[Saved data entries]
Content starts

import Summits.SmoothPoincare4.SmoothPoincare4.Theorems.ConvexBisectionAcyclicBisectionExistsSeamExtendedPage
import Literature.Topology.FourManifolds.OrientedConnectedSumExistence
import Literature.Topology.FourManifolds.OpenEmbeddingBoundaryRestrict
import HarnessLib

/-!
# Seam transport, ST4 (4b, the seam map): the seam read on the boundary 3-manifold of the base
(wave 5, brick X3-3a of sub-node ST4 `node_ST4_twistSign` of node T3c-2 `node_seam_transport` of
stub `stub_T3_dualPresentation` (T3), line `modp-braid-orbits`, crux
`ConvexBisection.AcyclicBisectionExists`, item stmt-SmoothPoincare4-10508; registered sub-goal
`helper_seamLift_forced`)

Data of a fibred model: `X = Base g ∪_{h̄} (handles)` (data `D`: the open embedding `D.jA` of the
base minus the cores), a boundary datum `bX` of `X`, the seam `Ψ : bX.carrier ≅ ∂ Base g`
(`(bBase g).carrier`, the canonical boundary 3-manifold of the base).  Node T3c-2 reads framed page
knots of `∂ Base g` off the cores in `∂X` through lifts `z`, `u` (`bX.incl (z θ) = D.jA (K θ)`,
`d(bX.incl)(u θ) = d(jA)(ν θ)`).  This file organises these lifts as ONE map on the boundary
3-manifold `Y = ∂ Base g`:

* §1 `jAY y` (`= D.jA y` off the cores), `seamLift y = bX.incl⁻¹ (jAY y) ∈ bX.carrier`,
  `seamY = Ψ ∘ seamLift : Y → Y` and `seamB = incl ∘ seamY : Y → Base g` — THE SEAM MAP; all are
  `C^∞` on the open set `seamDom h = Y ∖ cores` (`jA` is smooth on the open submanifold, the inverse of
  a boundary inclusion is smooth on the boundary, `BoundaryData.contMDiffOn_inclInv`);
* §2 differentials: `d(jAY)_y = d(jA) ∘ (u ↦ (0, u))` (`hasMFDerivAt_jAY`, through the corestriction
  to the open submanifold, `hasMFDerivAt_codRestrict_opens`), hence
  `d(bX.incl) (d(seamLift) e) = d(jA) (0, e)` (`mfderiv_incl_seamLift`) and `d(seamLift)` is injective;
* §3 **the lifts are forced** (`helper_seamLift_forced`): if `bX.incl z = D.jA y` then
  `z = seamLift y`, and if moreover `d(bX.incl)_z u = d(jA)_y ν` with `ν` tangent to the boundary
  (`ν₀ = 0`) then `u = d(seamLift)_y (tail ν)`; consequently the pushed point and the pushed framing
  vector of node T3c-2 are `seamB y` and `d(seamB)_y (tail ν)`.

Everything is proved; no named facts, no `sorry`.  References: A. Kosinski, *Differential Manifolds*
(1993), VI §6 [Kosinski1993]; J. M. Lee, *Introduction to Smooth Manifolds* (2013), Thm. 5.11,
Cor. 5.30 [LeeSmoothManifolds2013].
-/

noncomputable section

Content ends

Exact copies of all entries are what's needed here.

import Summits.SmoothPoincare4.SmoothPoincare4.Theorems.ConvexBisectionAcyclicBisectionExistsSeamExtendedPage
import Literature.Topology.FourManifolds.OrientedConnectedSumExistence
import Literature.Topology.FourManifolds.OpenEmbeddingBoundaryRestrict
import HarnessLib

/-!
# Seam transport, ST4 (4b, the seam map): the seam read on the boundary 3-manifold of the base
(wave 5, brick X3-3a of sub-node ST4 `node_ST4_twistSign` of node T3c-2 `node_seam_transport` of
stub `stub_T3_dualPresentation` (T3), line `modp-braid-orbits`, crux
`ConvexBisection.AcyclicBisectionExists`, item stmt-SmoothPoincare4-10508; registered sub-goal
`helper_seamLift_forced`)

Data of a fibred model: `X = Base g ∪_{h̄} (handles)` (data `D`: the open embedding `D.jA` of the
base minus the cores), a boundary datum `bX` of `X`, the seam `Ψ : bX.carrier ≅ ∂ Base g`
(`(bBase g).carrier`, the canonical boundary 3-manifold of the base).  Node T3c-2 reads framed page
knots of `∂ Base g` off the cores in `∂X` through lifts `z`, `u` (`bX.incl (z θ) = D.jA (K θ)`,
`d(bX.incl)(u θ) = d(jA)(ν θ)`).  This file organises these lifts as ONE map on the boundary
3-manifold `Y = ∂ Base g`:

* §1 `jAY y` (`= D.jA y` off the cores), `seamLift y = bX.incl⁻¹ (jAY y) ∈ bX.carrier`,
  `seamY = Ψ ∘ seamLift : Y → Y` and `seamB = incl ∘ seamY : Y → Base g` — THE SEAM MAP; all are
  `C^∞` on the open set `seamDom h = Y ∖ cores` (`jA` is smooth on the open submanifold, the inverse of
  a boundary inclusion is smooth on the boundary, `BoundaryData.contMDiffOn_inclInv`);
* §2 differentials: `d(jAY)_y = d(jA) ∘ (u ↦ (0, u))` (`hasMFDerivAt_jAY`, through the corestriction
  to the open submanifold, `hasMFDerivAt_codRestrict_opens`), hence
  `d(bX.incl) (d(seamLift) e) = d(jA) (0, e)` (`mfderiv_incl_seamLift`) and `d(seamLift)` is injective;
* §3 **the lifts are forced** (`helper_seamLift_forced`): if `bX.incl z = D.jA y` then
  `z = seamLift y`, and if moreover `d(bX.incl)_z u = d(jA)_y ν` with `ν` tangent to the boundary
  (`ν₀ = 0`) then `u = d(seamLift)_y (tail ν)`; consequently the pushed point and the pushed framing
  vector of node T3c-2 are `seamB y` and `d(seamB)_y (tail ν)`.

Everything is proved; no named facts, no `sorry`.  References: A. Kosinski, *Differential Manifolds*
(1993), VI §6 [Kosinski1993]; J. M. Lee, *Introduction to Smooth Manifolds* (2013), Thm. 5.11,
Cor. 5.30 [LeeSmoothManifolds2013].
-/

noncomputable section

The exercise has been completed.